Nat works with Morrow at SelfTalk where customers pay to use the store's prisms to talk to their parallel selves. Although SelfTalk was popular when only corporations could afford prisms, the ability for individuals to purchase their own prism has diminished their customer base. Morrow, the manager of the shop, runs scams to make more money and involves Nat in a plan to con a member of Dana's support group into selling his prism for its valuable information. Morrow's plan involves a celebrity couple who suffered a fatal car crash with only one of them, Rick, surviving the crash. Lyle, Morrow's target, has the prism that accesses the timeline where Rick's husband is the survivor. The plan involves convincing Lyle to sell his prism and coordinate with parallel universe Morrow to convince the survivor in their respective universe to buy the prisms at a high price in order to speak with their deceased partner from another timeline. In the meantime, Morrow pulls off another scam where he cons an old lady into bonding with her parallel world self and depositing her money into a fraud fund under the guise that it will be received by her parallel world self after she passes away. Unbeknownst to her, transferring money to a parallel universe is impossible. Her son visits the shop, demanding the money be returned and ends up shooting Morrow in the face when Morrow refuses. Morrow's death leaves Nat to handle the deal on her own and she begins to question her motive for carrying out the scam. She opens up in one of Dana's support group sessions about Morrow's death and questions the point of choosing to do the right thing if in an alternate universe, her alternate self would have chosen to do otherwise. Dana tells Nat that when one chooses to make the right decision, it's more likely that that all of an individual's paraselves would have chosen the same instead of diverging again. Nat remembers this on her visit to sell her prism to the grieving celebrity and chooses not to accept payment for her task.
Nat overhears Vinessa asking Dana for money to pay tuition for school. She grabs a drink with Vinessa and hears her side of the story in which Vinessa blames Dana for losing the chance to have a successful, happy life. Nat realizes Vinessa has only been using Dana as a scapegoat for all her problems. Vinessa may blame Dana for what she did fifteen years ago but over time, the outcome of her life is ultimately Vinessa's responsibility.
In a rare act of selflessness, Nat obtains multiple prisms from several different timelines in which alternate versions of Dana each give a different account on the drug incident.
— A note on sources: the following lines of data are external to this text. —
import Summits.BirchSwinnertonDyer.Rank1Residual.X11a.PrintHidaMembersRoad
import Summits.BirchSwinnertonDyer.Rank1Residual.X11a.MainConjecture
import HarnessLib

/-!
# Class X11a, PRINT tier, seat p1: WHERE road p1's typed input is open — the Eisenstein half is
# exactly the lower half on the surjective sub-leaf, holds from print on the unit cells, and the
# transfer shape is equivalent to it (referee ruling R0-8, landed)

Cell `bsd-print-x11a` (run/shared/lean/pub/bsd-print-x11a/), prover seat p1. THEOREMS ONLY (no
definition, no named fact, no `sorry`); nothing asserted about any curve; no label moves. This file
closes the bookkeeping of road p1 («Skinner 2016 Thm C variants BY NAME with the ramified-prime
hypothesis removed via BCS 2024 base change: type + discharge») by locating its typed input
`X11a.EisensteinHalfAt W p` EXACTLY:

* `eisensteinHalfAt_of_missingLowerBoundAt` / `eisensteinHalfAt_iff_missingLowerBoundAt` — at an
  X11a pair with `p ≥ 5` and `ρ̄_{E,p}` onto, the Eisenstein half IS the lower half
  `Typed.MissingLowerBoundAt W p` (`ord_p #Ш_an ≤ ord_p #Ш`, the body of crux 19064 `X11aLowerHalf` at
  the pair), granted the PUBLISHED facts (A32, Stein–Wuthrich 2013 Thm. 6.1 ×2 and THE §4.2 heights,
  Greenberg–Stevens, GZK, modularity): tree `mazurMainConjectureAt_of_missingLowerBoundAt` one way,
  `missingLowerBoundAt_of_eisensteinHalf` the other;
* `CellPub.eisensteinHalfAt` — on the PUBLISHED sub-cell (`p ≥ 5`, `ρ̄` onto, `p ∤ #Ш_an`) the
  Eisenstein half HOLDS from print (Wuthrich 2014 Prop. 21 ⇒ `BSD(E,p)` ⇒ Mazur's main conjecture ⇒
  the half): road p1's input is OPEN exactly on `Leaf ∧ Surj` (`p ∣ #Ш_an`) — 2 pairs below
  `N < 2·10⁴`, 158 below `5·10⁵` (cell census), class-wide = Greenberg's `μ`-conjecture / B3;
* `hidaMembersTransferAt_of_eisensteinHalfAt` / `hidaMembersTransferAt_iff_eisensteinHalfAt` — the
  REFEREE's ruling R0-8 (HOME/REF-R0-8-HidaCostume.lean, referee seat bsd-print-x11a-ref, 13:46Z),
  landed verbatim with attribution: the shape `HidaMembersTransferAt W p` of
  `PrintHidaMembersTransfer.lean` is implied by its own output via the degenerate witnesses `S = Λ`,
  `φ = id`, `P = 1`, `M = N_m = Λ ⧸ (T^e · ch X)`, `u = 1`, `L_m = G`; hence the shape is a
  BOOKKEEPING form of the Eisenstein half, NOT a crux — its content lives only in an instantiation by
  the CONCRETE Hida members (`Skinner2016.HidaCongruentMember`) with THEIR OWN `p`-adic `L`-functions in
  an intrinsic normalisation (Skinner Prop. 10: the two-variable `𝓛_𝕗` of the branch through `f_E`;
  Emerton–Pollack–Weston §3), vocabulary the tree does not yet have at a `p`-new base point.

References: [Skinner2016PacificMC] §3.1–3.3, Prop. 10; [Wuthrich2014] Prop. 21, Thm. 3, Cor. 19;
[SteinWuthrich2013] Thm. 6.1; [GreenbergLNM1716] §4; [Miller2011LMS] Def. 1.1; referee file
HOME/REF-R0-8-HidaCostume.lean; companion files of seat p1 (p532019, p533431, p534028, p535822).
-/

set_option autoImplicit false

noncomputable section

open scoped Classical MatrixGroups ModularForm

open CongruenceSubgroup WeierstrassCurve PowerSeries Literature.NumberTheory.EllipticCurves
  Literature.NumberTheory.EllipticCurves.ModularForms
  Literature.NumberTheory.EllipticCurves.Rank1Residual
  Literature.NumberTheory.EllipticCurves.Rank1Residual.Typed
  Literature.NumberTheory.EllipticCurves.Wuthrich2014
  Literature.NumberTheory.EllipticCurves.SteinWuthrich2013
  Literature.RingTheory.FittingIdeal

namespace Summit.BirchSwinnertonDyer.Rank1Residual.X11a

variable (W : WeierstrassCurve ℚ) [W.IsElliptic] [W.IsGloballyMinimal] (p : ℕ) [Fact p.Prime]

/-! ### The Eisenstein half = the lower half, on the surjective sub-leaf -/

/-- **The lower half gives the Eisenstein half** at a rank-`0` pair with `p ≥ 5` multiplicative and
`ρ̄_{E,p}` onto: `MissingLowerBoundAt` ⇒ Mazur's main conjecture (tree
`mazurMainConjectureAt_of_missingLowerBoundAt`: Kato A32 + Stein–Wuthrich ×2 with THE heights +
Greenberg–Stevens + GZK + modularity) ⇒ the half (`eisensteinHalfAt_of_mazurMainConjectureAt`).
[cite: Wuthrich2014, Thm. 3 and Cor. 19] [cite: SteinWuthrich2013, Thm. 6.1 (p. 20)] -/
theorem eisensteinHalfAt_of_missingLowerBoundAt
    (hKato : kato_charIdeal_dvd_multiplicative_of_surjective)
    (hJs : thm61_splitMultiplicative) (hJn : thm61_nonsplitMultiplicative)
    (hHs : exists_isSplitMultCanonical) (hHn : exists_isMultCanonical)
    (hGZK : rank_eq_analyticRank_of_analyticRank_le_one) (hmod : hasEntireLFunction_rat)
    (hGS : greenberg_stevens (W := W) (p := p))
    (hp : 5 ≤ p) (hmult : W.HasMultiplicativeReductionAtPrime p) (hsurj : Surj W p)
    (hr : W.analyticRank = 0) (hlow : MissingLowerBoundAt W p) : EisensteinHalfAt W p :=
  eisensteinHalfAt_of_mazurMainConjectureAt W p
    (mazurMainConjectureAt_of_missingLowerBoundAt hKato hJs hJn hHs hHn hGZK hmod W p hGS hp hmult
      hsurj hr hlow)

/-- **On `ClassX11a ∧ 5 ≤ p ∧ Surj` road p1's typed input IS the lower half** (the body of crux 19064
at the pair), granted the PUBLISHED facts: `EisensteinHalfAt W p ↔ Typed.MissingLowerBoundAt W p`.
[cite: Wuthrich2014, Thm. 3 and Cor. 19] [cite: SteinWuthrich2013, Thm. 6.1 (p. 20)] [cite: Miller2011LMS, Def. 1.1] -/
theorem eisensteinHalfAt_iff_missingLowerBoundAt (hNf : exists_isNewformOf)
    (hKato : kato_charIdeal_dvd_multiplicative_of_surjective)
    (hJs : thm61_splitMultiplicative) (hJn : thm61_nonsplitMultiplicative)
    (hHs : exists_isSplitMultCanonical) (hHn : exists_isMultCanonical)
    (hGZK : rank_eq_analyticRank_of_analyticRank_le_one)
    (hGS : greenberg_stevens (W := W) (p := p))
    (hX : ClassX11a W p) (hp : 5 ≤ p) (hsurj : Surj W p) :
    EisensteinHalfAt W p ↔ MissingLowerBoundAt W p :=
  ⟨missingLowerBoundAt_of_eisensteinHalf W p hNf hKato hJs hJn hGZK hGS hX hp hsurj,
    eisensteinHalfAt_of_missingLowerBoundAt W p hKato hJs hJn hHs hHn hGZK
      (hasEntireLFunction_rat_of_exists_isNewformOf hNf) hGS hp hX.mult hsurj hX.analyticRank_eq_zero⟩

/-- **On the PUBLISHED sub-cell `CellPub` (`p ≥ 5`, `ρ̄` onto, `p ∤ #Ш_an`) the Eisenstein half holds
from print**: Wuthrich 2014 Prop. 21 (`hWu`) gives `BSD(E,p)` there (`CellPub.bsdp`), hence Mazur's
main conjecture (`mazurMainConjectureAt_of_bsdp`) and the half. So road p1's typed input is OPEN
exactly on `Leaf ∧ Surj` (`p ∣ #Ш_an`). [cite: Wuthrich2014, Prop. 21 (p. 400)]
[cite: SteinWuthrich2013, Thm. 6.1 (p. 20)] -/
theorem CellPub.eisensteinHalfAt (hWu : sha_dvd_analyticSha)
    (hKato : kato_charIdeal_dvd_multiplicative_of_surjective)
    (hJs : thm61_splitMultiplicative) (hJn : thm61_nonsplitMultiplicative)
    (hHs : exists_isSplitMultCanonical) (hHn : exists_isMultCanonical)
    (hGZK : rank_eq_analyticRank_of_analyticRank_le_one) (hmod : hasEntireLFunction_rat)
    (hGS : greenberg_stevens (W := W) (p := p)) (h : CellPub W p) : EisensteinHalfAt W p :=
  eisensteinHalfAt_of_mazurMainConjectureAt W p
    (mazurMainConjectureAt_of_bsdp hKato hJs hJn hHs hHn hGZK hmod W p hGS h.2.1 h.1.mult h.2.2.1
      h.1.analyticRank_eq_zero (h.bsdp hWu hGZK hmod))

/-! ### Referee ruling R0-8: the transfer shape is equivalent to its output -/

/-- `(p) ⊆ Jac(Λ)` for `Λ = ℤ_p⟦T⟧` along the identity (local ring, `p` a non-unit constant).
(Referee file HOME/REF-R0-8-HidaCostume.lean, `ref_p_mem_jacobson`.) [folklore] -/
theorem span_C_p_map_id_le_jacobson :
    (Ideal.span {(C (p : ℤ_[p]) : IwasawaAlgebra p)}).map (RingHom.id (IwasawaAlgebra p)) ≤
      (⊥ : Ideal (IwasawaAlgebra p)).jacobson := by
  rw [Ideal.map_id, IsLocalRing.jacobson_eq_maximalIdeal ⊥ bot_ne_top, Ideal.span_le,
    Set.singleton_subset_iff]
  show ¬ IsUnit (C (p : ℤ_[p]) : PowerSeries ℤ_[p])
  rw [PowerSeries.isUnit_iff_constantCoeff, PowerSeries.constantCoeff_C]
  exact PadicInt.p_nonunit

omit [W.IsElliptic] [W.IsGloballyMinimal] in
/-- **Referee ruling R0-8 (bsd-print-x11a-ref, 2026-08-27T13:46Z), landed verbatim: the shape
`HidaMembersTransferAt W p` follows from its own output `EisensteinHalfAt W p`** via the degenerate
witnesses `S = Λ`, `φ = id`, `P = 1`, `M = N_m = Λ ⧸ (T^e · ch X)` (whose Fitting ideal is
`T^e · ch X`), `u = 1`, `L_m = G`. Consequently the shape is NOT a crux or sub-crux: its content is
carried only by an instantiation on the CONCRETE Hida members with their own `p`-adic `L`-functions.
(Source: HOME/REF-R0-8-HidaCostume.lean, `hidaMembersTransferAt_of_eisensteinHalfAt`; author the
cell's referee seat; landed by p1 with attribution.) [folklore] -/
theorem hidaMembersTransferAt_of_eisensteinHalfAt (h : EisensteinHalfAt W p) :
    HidaMembersTransferAt W p := by
  intro κ γ hκ hγ hγ' _N _ f hf D ϖ hϖ L hL
  obtain ⟨G, hG, hGle⟩ := h κ γ hκ hγ hγ' f hf D ϖ hϖ L hL
  set I : Ideal (IwasawaAlgebra p) := Ideal.span {trivialZeroFactor W p} * D.charIdeal with hI
  refine ⟨G, 1, hG, one_ne_zero, IwasawaAlgebra p, inferInstance, inferInstance,
    RingHom.id _, span_C_p_map_id_le_jacobson p, fun x y hxy => by simpa using hxy,
    IwasawaAlgebra p ⧸ I, inferInstance, inferInstance, inferInstance,
    fun _ => IwasawaAlgebra p ⧸ I, fun _ => inferInstance, fun _ => inferInstance,
    fun _ => inferInstance, 1, fun _ => G, ?_, fun m _ => ⟨LinearEquiv.refl _ _⟩, fun m _ => ?_,
    fun m _ => by simp⟩
  · -- `I ≤ Fitt₀(Λ ⧸ I)`
    intro x hx
    apply Module.mem_fittingIdeal_zero_quotient
    simpa [hI, mul_one, Ideal.map_id] using hx
  · -- `Fitt₀(Λ ⧸ I) ≤ Ann(Λ ⧸ I) = I ≤ (G)`
    refine (Module.fittingIdeal_zero_le_annihilator).trans (fun x hx => ?_)
    have h2 : x ∈ I := by
      have hx' : x ∈ Module.annihilator (IwasawaAlgebra p) (IwasawaAlgebra p ⧸ I) := hx
      rwa [Ideal.annihilator_quotient] at hx'
    exact hGle h2

omit [W.IsElliptic] [W.IsGloballyMinimal] in
/-- **`HidaMembersTransferAt W p ↔ EisensteinHalfAt W p`** (referee R0-8 with p1's
`eisensteinHalfAt_of_hidaMembersTransferAt`): the shape is a bookkeeping form of the half. [folklore] -/
theorem hidaMembersTransferAt_iff_eisensteinHalfAt :
    HidaMembersTransferAt W p ↔ EisensteinHalfAt W p :=
  ⟨eisensteinHalfAt_of_hidaMembersTransferAt W p, hidaMembersTransferAt_of_eisensteinHalfAt W p⟩

end Summit.BirchSwinnertonDyer.Rank1Residual.X11a

end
In one timeline, Dana claims the drugs are hers. In another, Dana says they both took responsibility for the drugs. However, no matter how the incident was handled, the outcome was the same: Vinessa's life ultimately spirals downhill and she ends up blaming Dana. Dana learns that irregardless of what choice she made, Vinessa would have been angry with Dana in pretty much any scenario Dana could have selected and everything would end up the same. Dana realizes that she is not responsible for the way Vinessa has chosen to live her life and is relieved from the guilt she has carried for so long.